The 3 thousand copies for the Art Union <2> are all in the hands of the binder and will be mounted in 2 or 3 weeks time, as he has engaged additional help for the purpose.

Yours very truly
H. F. Talbot

I hope you have received a copy of No 5 of the Pencil of Nature <3> just published – If not, please to inform me, or else make application to Longman’s for it.


Notes:

1. 31 Sackville Street, London residence of the Feildings, often used as a London base by WHFT.
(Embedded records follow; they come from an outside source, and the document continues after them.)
import Summits.ResolutionOfSingularities.ResolutionOfSingularities.Theorems.WeightedInvariantIota3JSigmaDominanceUpgrade
import HarnessLib

/-!
# (o70-b) PART 2g — THE COARSE TRIPLE `(r₂; r₁, r₂)` AND THE COMMON FRAME OF TWO REACHING FLAGS
# (door `HypersurfaceCentreConstruction`, stmt-ResolutionOfSingularities-19897; clause h8 ⟸ (σ-pres)₃ ⟸ (o70-a) + (o70-b) + (o70-x);
# SPEC (Δ12) rev 4 `L/res-L1-w43-plan-1/JSigmaCanon_sketch.lean` d065476ee61016ce (l.223 / l.262) of res-L1-w43-plan-1; hand res-D-brk-1)

Topic: `Summits/ResolutionOfSingularities/ResolutionOfSingularities/Theorems`. Helper for the door item
`HypersurfaceCentreConstruction` (stmt-ResolutionOfSingularities-19897, route `WeightedInvariant`), line `local-engine`
(L W4.3), def-free.  Roadmap items «PART 1♯» and (R3) of `D/res-D-brk-1/O70B-JCAN-PLAN.md` §5, for two two-flags REACHING the same
triple `(q; r₁, r₂)` (no maximality anywhere):

* `flagContactFiltration_mono_weight` — raising the transversal weight `q ↦ q'` (`q ≤ q'`) only enlarges every level: in particular both
  flags also reach the COARSE one-member triple `(r₂; r₁, r₂)`;
* `mem_span_sup_pow_of_reaches_coarse` — hence, by PART 1 (p564416) at that triple, `g₁' ∈ (g₁) + 𝔪^⌈r₁/r₂⌉` (regular local ring, any
  dimension, `r₂ < r₁`): the FIRST members of two reaching flags agree to order `⌈r₁/r₂⌉ ≥ 2` up to a unit;
* `flagContactFiltration_le_span_pair_sup_pow` — `F(n) ≤ (g₁, g₂) + 𝔪^⌈n/q⌉` at every level;
* `span_triple_eq_maximalIdeal_of_mem_sq` — **common frame**: if `𝔪 = (x, g₂, g₁)`, `(g₁', g₂')` is a two-flag with `g₁' ∈ (g₁) + 𝔪²`
  and `g₂' ∈ (g₁, g₂) + 𝔪²` (the case `m ≥ 2` of the normal form PART 2d, p568580), then `𝔪 = (x, g₂', g₁')` as well (Nakayama): the
  SAME transversal parameter `x` completes both flags — the frame in which the residue of (J-can) is computed.

[OURS · L1 W4.3 · (o70-b) PART 2g]  Replaces the role of NO printed item; NOT a statement of the manuscript
[claim: Hironaka2017, status: under-review]. AI work, weaker than expert review.  No named facts.

## References

* H. Matsumura, *Commutative Ring Theory* (1987), Thm. 2.3 (Nakayama). [Matsumura1987]
-/

noncomputable section

set_option linter.dupNamespace false -- mandated namespace `Summit.<Summit>.<Problem>` of this single-conjunct summit

open IsLocalRing Literature.AlgebraicGeometry.Resolution
open Summit.ResolutionOfSingularities.ResolutionOfSingularities.Theorems

namespace Summit.ResolutionOfSingularities.ResolutionOfSingularities.Cruxes.HypersurfaceCentreConstruction.LocalEngine

namespace Iota3

universe u

section LocalRing

variable {S : Type u} [CommRing S] [IsLocalRing S]

/-- **Raising the transversal weight enlarges the filtration**: for `0 < q ≤ q'`, `F^{(q;r₁,r₂)}(n) ≤ F^{(q';r₁,r₂)}(n)` (each piece keeps
its monomial part and its `𝔪`-exponent `⌈A/q⌉` drops to `⌈A/q'⌉`). [folklore] -/
theorem flagContactFiltration_mono_weight (g₁ g₂ : S) {q q' : ℕ} (hq : 0 < q) (hqq : q ≤ q') (r₁ r₂ n : ℕ) :
    flagContactFiltration g₁ g₂ q r₁ r₂ n ≤ flagContactFiltration g₁ g₂ q' r₁ r₂ n := by
  rw [flagContactFiltration_def g₁ g₂ q]
  refine iSup_le fun α => iSup_le fun β => (Ideal.mul_mono_right (Ideal.pow_le_pow_right ?_)).trans
    (flagPiece_le g₁ g₂ q' r₁ r₂ n α β)
  refine AQSHeightTwo.cdiv_le_of_le_mul (lt_of_lt_of_le hq hqq) ?_
  calc n - r₁ * α - r₂ * β ≤ q * ((n - r₁ * α - r₂ * β + q - 1) / q) := by
        simpa using le_add_mul_cdiv hq (n - r₁ * α - r₂ * β) 0
    _ ≤ q' * ((n - r₁ * α - r₂ * β + q - 1) / q) := Nat.mul_le_mul_right _ hqq

/-- `F(n) ≤ (g₁, g₂) + 𝔪^⌈n/q⌉` at every level `n`. [folklore] -/
theorem flagContactFiltration_le_span_pair_sup_pow (g₁ g₂ : S) (q r₁ r₂ n : ℕ) :
    flagContactFiltration g₁ g₂ q r₁ r₂ n ≤ (Ideal.span {g₁} ⊔ Ideal.span {g₂}) ⊔ maximalIdeal S ^ ((n + q - 1) / q) := by
  rw [flagContactFiltration_def]
  refine iSup_le fun α => iSup_le fun β => ?_
  rcases Nat.eq_zero_or_pos α with hα | hα
  · subst hα
    rcases Nat.eq_zero_or_pos β with hβ | hβ
    · subst hβ
      rw [pow_zero, pow_zero, one_mul, Ideal.span_singleton_one, Ideal.top_mul, Nat.mul_zero, Nat.mul_zero, Nat.sub_zero,
        Nat.sub_zero]
      exact le_sup_right
    · refine le_sup_of_le_left (le_sup_of_le_right ((Ideal.mul_le_right).trans ?_))
      rw [pow_zero, one_mul, Ideal.span_singleton_le_span_singleton]
      exact dvd_pow_self g₂ hβ.ne'
  · refine le_sup_of_le_left (le_sup_of_le_left ((Ideal.mul_le_right).trans ?_))
    rw [Ideal.span_singleton_le_span_singleton]
    exact (dvd_pow_self g₁ hα.ne').mul_right _

/-- **Common frame by Nakayama.**  If `𝔪 = (x, g₂, g₁)` (Noetherian local ring), `(g₁', g₂')` is a two-flag, `g₁' ∈ (g₁) + 𝔪²` and
`g₂' ∈ (g₁, g₂) + 𝔪²`, then `𝔪 = (x, g₂', g₁')`. [cite: Matsumura1987, Thm. 2.3] -/
theorem span_triple_eq_maximalIdeal_of_mem_sq [IsNoetherianRing S] {x g₁ g₂ g₁' g₂' : S}
    (h𝔪 : Ideal.span {x, g₂, g₁} = maximalIdeal S) (hΦ' : IsTwoFlag g₁' g₂')
    (h₁ : g₁' ∈ Ideal.span {g₁} ⊔ maximalIdeal S ^ 2) (h₂ : g₂' ∈ (Ideal.span {g₁} ⊔ Ideal.span {g₂}) ⊔ maximalIdeal S ^ 2) :
    Ideal.span {x, g₂', g₁'} = maximalIdeal S := by
  set J : Ideal S := Ideal.span {x, g₂', g₁'} with hJ
  have hx : x ∈ maximalIdeal S := h𝔪 ▸ Ideal.subset_span (by simp)
  have hg₂ : g₂ ∈ maximalIdeal S := h𝔪 ▸ Ideal.subset_span (by simp)
  have hg₁ : g₁ ∈ maximalIdeal S := h𝔪 ▸ Ideal.subset_span (by simp)
  have hJle : J ≤ maximalIdeal S := by
    rw [hJ, Ideal.span_le]
    rintro t ht
    rcases ht with rfl | rfl | rfl
    · exact hx
    · exact hΦ'.2.1
    · exact hΦ'.1
  have hxJ : x ∈ J := Ideal.subset_span (by simp)
  have hg₂'J : g₂' ∈ J := Ideal.subset_span (by simp)
  have hg₁'J : g₁' ∈ J := Ideal.subset_span (by simp)
  -- `g₁' = u g₁ + n`, `u` a unit
  obtain ⟨ug, hug, n, hn, hsum₁⟩ := Submodule.mem_sup.mp h₁
  obtain ⟨u, rfl⟩ := Ideal.mem_span_singleton'.mp hug
  have hu : IsUnit u := by
    by_contra hcu
    refine hΦ'.left_not_mem_sq ?_
    rw [← hsum₁, pow_two]
    exact Ideal.add_mem _ (Ideal.mul_mem_mul ((IsLocalRing.mem_maximalIdeal u).mpr hcu) hg₁) ((pow_two (maximalIdeal S)) ▸ hn)
  obtain ⟨uu, rfl⟩ := hu
  have hg₁J : g₁ ∈ J ⊔ maximalIdeal S ^ 2 := by
    have : g₁ = ↑uu⁻¹ * (↑uu * g₁ + n) - ↑uu⁻¹ * n := by
      rw [mul_add, ← mul_assoc, Units.inv_mul, one_mul, add_sub_cancel_right]
    rw [this, hsum₁]
    exact Ideal.sub_mem _ (Ideal.mem_sup_left (Ideal.mul_mem_left _ _ hg₁'J)) (Ideal.mem_sup_right (Ideal.mul_mem_left _ _ hn))
  -- `g₂' = a g₁ + b g₂ + m₂`, `b` a unit
  obtain ⟨ab, hab, m₂, hm₂, hsum₂⟩ := Submodule.mem_sup.mp h₂
  obtain ⟨ag, hag, bg, hbg, hab'⟩ := Submodule.mem_sup.mp hab
  obtain ⟨a, rfl⟩ := Ideal.mem_span_singleton'.mp hag
  obtain ⟨b, rfl⟩ := Ideal.mem_span_singleton'.mp hbg
  have hb : IsUnit b := by
    by_contra hbu
    have hbm : b ∈ maximalIdeal S := (IsLocalRing.mem_maximalIdeal b).mpr hbu
    -- `g₂' − a u⁻¹ g₁' ∈ 𝔪²`, contradicting the two-flag property of `(g₁', g₂')`
    have key : (-(a * ↑uu⁻¹)) * (↑uu * g₁ + n) + 1 * g₂' ∈ maximalIdeal S ^ 2 := by
      have : (-(a * ↑uu⁻¹)) * (↑uu * g₁ + n) + 1 * g₂' = b * g₂ + m₂ - a * ↑uu⁻¹ * n := by
        rw [← hsum₂, ← hab']
        have h1 : (uu⁻¹ : Sˣ).val * (uu : Sˣ).val = 1 := by simp
        linear_combination (-(a * g₁)) * h1
      rw [this, pow_two]
      refine Ideal.sub_mem _ (Ideal.add_mem _ (Ideal.mul_mem_mul hbm hg₂) ((pow_two (maximalIdeal S)) ▸ hm₂)) ?_
      exact Ideal.mul_mem_left _ _ ((pow_two (maximalIdeal S)) ▸ hn)
    rw [hsum₁] at key
    have := (hΦ'.2.2 _ _ key).2
    exact (IsLocalRing.maximalIdeal.isMaximal S).ne_top (Ideal.eq_top_of_isUnit_mem _ this isUnit_one)
  obtain ⟨bu, rfl⟩ := hb
  have hg₂J : g₂ ∈ J ⊔ maximalIdeal S ^ 2 := by
    have : g₂ = ↑bu⁻¹ * (a * g₁ + ↑bu * g₂ + m₂) - ↑bu⁻¹ * a * g₁ - ↑bu⁻¹ * m₂ := by
      have h1 : (bu⁻¹ : Sˣ).val * (bu : Sˣ).val = 1 := by simp
      linear_combination (-g₂) * h1
    rw [this, hab', hsum₂]
    refine Ideal.sub_mem _ (Ideal.sub_mem _ (Ideal.mem_sup_left (Ideal.mul_mem_left _ _ hg₂'J)) ?_)
      (Ideal.mem_sup_right (Ideal.mul_mem_left _ _ hm₂))
    rw [mul_assoc]
    exact Ideal.mul_mem_left _ _ (Ideal.mul_mem_left _ _ hg₁J)
  -- Nakayama
  have hle : maximalIdeal S ≤ J ⊔ maximalIdeal S • maximalIdeal S := by
    rw [Ideal.smul_eq_mul, ← pow_two, ← h𝔪, Ideal.span_le]
    rintro t ht
    rcases ht with rfl | rfl | rfl
    · exact Ideal.mem_sup_left hxJ
    · exact h𝔪 ▸ hg₂J
    · exact h𝔪 ▸ hg₁J
  refine le_antisymm hJle ?_
  exact Submodule.le_of_le_smul_of_le_jacobson_bot (IsNoetherian.noetherian _) (IsLocalRing.maximalIdeal_le_jacobson _) hle

end LocalRing

/-! ## The coarse triple in a regular local ring -/

section Regular

variable {S : Type u} [CommRing S] [IsRegularLocalRing S]

/-- **First members of two reaching flags agree to order `⌈r₁/r₂⌉`** (regular local ring, any dimension, `0 < q ≤ r₂ < r₁`): if
`f ∉ 𝔪^{ν+1}` (`0 < ν`) lies in level `r₁ν` of the `(q; r₁, r₂)`-filtrations of a two-flag `(g₁, g₂)` and of `g₁', g₂' ∈ 𝔪`, then
`g₁' ∈ (g₁) + 𝔪^⌈r₁/r₂⌉` — PART 1 (`mem_span_sup_pow_of_reaches`, p564416) at the coarse triple `(r₂; r₁, r₂)`, reached by both flags
by `flagContactFiltration_mono_weight`. [OURS · L1 W4.3 · (o70-b)] -/
theorem mem_span_sup_pow_of_reaches_coarse {f g₁ g₂ g₁' g₂' : S} {q r₁ r₂ ν : ℕ} (hq : 0 < q) (hq₂ : q ≤ r₂) (hr : r₂ < r₁)
    (hν : 0 < ν) (hf : f ∉ maximalIdeal S ^ (ν + 1)) (hΦ : IsTwoFlag g₁ g₂) (hg₁' : g₁' ∈ maximalIdeal S)
    (hg₂' : g₂' ∈ maximalIdeal S) (hF : f ∈ flagContactFiltration g₁ g₂ q r₁ r₂ (r₁ * ν))
    (hF' : f ∈ flagContactFiltration g₁' g₂' q r₁ r₂ (r₁ * ν)) :
    g₁' ∈ Ideal.span {g₁} ⊔ maximalIdeal S ^ ((r₁ + r₂ - 1) / r₂) := by
  have hr₂ : 0 < r₂ := lt_of_lt_of_le hq hq₂
  exact mem_span_sup_pow_of_reaches hr₂ hr hν hf hΦ.1 hΦ.left_not_mem_sq hΦ.2.1 hg₁' hg₂'
    (flagContactFiltration_mono_weight g₁ g₂ hq hq₂ r₁ r₂ _ hF)
    (flagContactFiltration_mono_weight g₁' g₂' hq hq₂ r₁ r₂ _ hF')

/-- In particular `g₁' ∈ (g₁) + 𝔪²` (`⌈r₁/r₂⌉ ≥ 2` for `r₂ < r₁`). [OURS · L1 W4.3 · (o70-b)] -/
theorem mem_span_sup_sq_of_reaches {f g₁ g₂ g₁' g₂' : S} {q r₁ r₂ ν : ℕ} (hq : 0 < q) (hq₂ : q ≤ r₂) (hr : r₂ < r₁)
    (hν : 0 < ν) (hf : f ∉ maximalIdeal S ^ (ν + 1)) (hΦ : IsTwoFlag g₁ g₂) (hg₁' : g₁' ∈ maximalIdeal S)
    (hg₂' : g₂' ∈ maximalIdeal S) (hF : f ∈ flagContactFiltration g₁ g₂ q r₁ r₂ (r₁ * ν))
    (hF' : f ∈ flagContactFiltration g₁' g₂' q r₁ r₂ (r₁ * ν)) :
    g₁' ∈ Ideal.span {g₁} ⊔ maximalIdeal S ^ 2 := by
  have hr₂ : 0 < r₂ := lt_of_lt_of_le hq hq₂
  have hc : 2 ≤ (r₁ + r₂ - 1) / r₂ := by rw [Nat.le_div_iff_mul_le hr₂]; omega
  have hle : Ideal.span {g₁} ⊔ maximalIdeal S ^ ((r₁ + r₂ - 1) / r₂) ≤ Ideal.span {g₁} ⊔ maximalIdeal S ^ 2 :=
    sup_le_sup_left (Ideal.pow_le_pow_right hc) _
  exact hle (mem_span_sup_pow_of_reaches_coarse hq hq₂ hr hν hf hΦ hg₁' hg₂' hF hF')

/-- **Common frame for a non-dominant second member of order `m ≥ 2`** (regular local ring with `𝔪 = (x, g₂, g₁)`, two two-flags
reaching `(q; r₁, r₂)`, `0 < q ≤ r₂ < r₁`, `f ∉ 𝔪^{ν+1}`): if `g₂' = s·x^m + t` with `2 ≤ m` and `t ∈ F_{(g₁,g₂)}(qm + 1)` (PART 2d's
normal form), then `𝔪 = (x, g₂', g₁')`. [OURS · L1 W4.3 · (o70-b)] -/
theorem span_triple_eq_maximalIdeal_of_normalForm {x f g₁ g₂ g₁' g₂' s t : S} {q r₁ r₂ ν m : ℕ}
    (h𝔪 : Ideal.span {x, g₂, g₁} = maximalIdeal S) (hq : 0 < q) (hq₂ : q ≤ r₂) (hr : r₂ < r₁) (hν : 0 < ν)
    (hf : f ∉ maximalIdeal S ^ (ν + 1)) (hΦ : IsTwoFlag g₁ g₂) (hΦ' : IsTwoFlag g₁' g₂')
    (hF : f ∈ flagContactFiltration g₁ g₂ q r₁ r₂ (r₁ * ν)) (hF' : f ∈ flagContactFiltration g₁' g₂' q r₁ r₂ (r₁ * ν))
    (hm : 2 ≤ m) (hg₂' : g₂' = s * x ^ m + t) (ht : t ∈ flagContactFiltration g₁ g₂ q r₁ r₂ (q * m + 1)) :
    Ideal.span {x, g₂', g₁'} = maximalIdeal S := by
  have hx : x ∈ maximalIdeal S := h𝔪 ▸ Ideal.subset_span (by simp)
  refine span_triple_eq_maximalIdeal_of_mem_sq h𝔪 hΦ'
    (mem_span_sup_sq_of_reaches hq hq₂ hr hν hf hΦ hΦ'.1 hΦ'.2.1 hF hF') ?_
  rw [hg₂']
  refine Ideal.add_mem _ (Ideal.mem_sup_right ?_) ?_
  · rw [pow_two]
    have hxm : x ^ m ∈ maximalIdeal S * maximalIdeal S := by
      have := Ideal.pow_mem_pow hx m
      exact (pow_two (maximalIdeal S)) ▸ Ideal.pow_le_pow_right hm this
    exact Ideal.mul_mem_left _ s hxm
  · have hmem := flagContactFiltration_le_span_pair_sup_pow g₁ g₂ q r₁ r₂ (q * m + 1) ht
    have h2 : 2 ≤ (q * m + 1 + q - 1) / q := by
      rw [Nat.le_div_iff_mul_le hq]
      have : 2 * q ≤ q * m := by rw [mul_comm]; exact Nat.mul_le_mul_left q hm
      omega
    have hle : (Ideal.span {g₁} ⊔ Ideal.span {g₂}) ⊔ maximalIdeal S ^ ((q * m + 1 + q - 1) / q) ≤
        (Ideal.span {g₁} ⊔ Ideal.span {g₂}) ⊔ maximalIdeal S ^ 2 := sup_le_sup_left (Ideal.pow_le_pow_right h2) _
    exact hle hmem

end Regular

end Iota3

end Summit.ResolutionOfSingularities.ResolutionOfSingularities.Cruxes.HypersurfaceCentreConstruction.LocalEngine

end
2. The Art-Union Monthly Journal of the Fine Arts and the Arts, Decorative, Ornamental (launched in 1839, the same year as photography) was a lavishly illustrated journal that included many demonstration pieces. Hall originally estimated that he would need 4000 or 5000 prints, but in the end 7000 were required. An original mounted Talbotype was bound in each copy of the June 1846 Art-Union, v. 8 no. 91, facing p. 143. Since each print had to spend some time in the sun under the negative, Henneman pressed every available negative into service, leading to a great variety in different copies of the journal. Hall must have heard from some skeptical artists, for he felt compelled to explain in the next issue that the prints 'were taken from the actual objects they represent; they were, strictly, copies from NATURE; in no case had a print been made use of for the purpose of transfer' - 'The Application of the Talbotype', The Art-Union, July 1846, p. 195. The final effect of this effort was costly to WHFT, both in out of pocket expenses and in reputation. The production of so many prints in such a short time span with the approach of winter suffered from a paucity of sunshine and Henneman's inability to supply (and afford) sufficient warm water for adequate washing. Many of the prints began fading almost straight away, and this fiasco was one of the factors that led WHFT to abandon printing with silver in favour of his photographic engraving and later photoglyphic engraving, both expressed through time-tested printer's ink.

3. WHFT, The Pencil of Nature (London: Longman, Brown, Green, & Longmans, June 1844–April 1846 [issued in six fascicles]).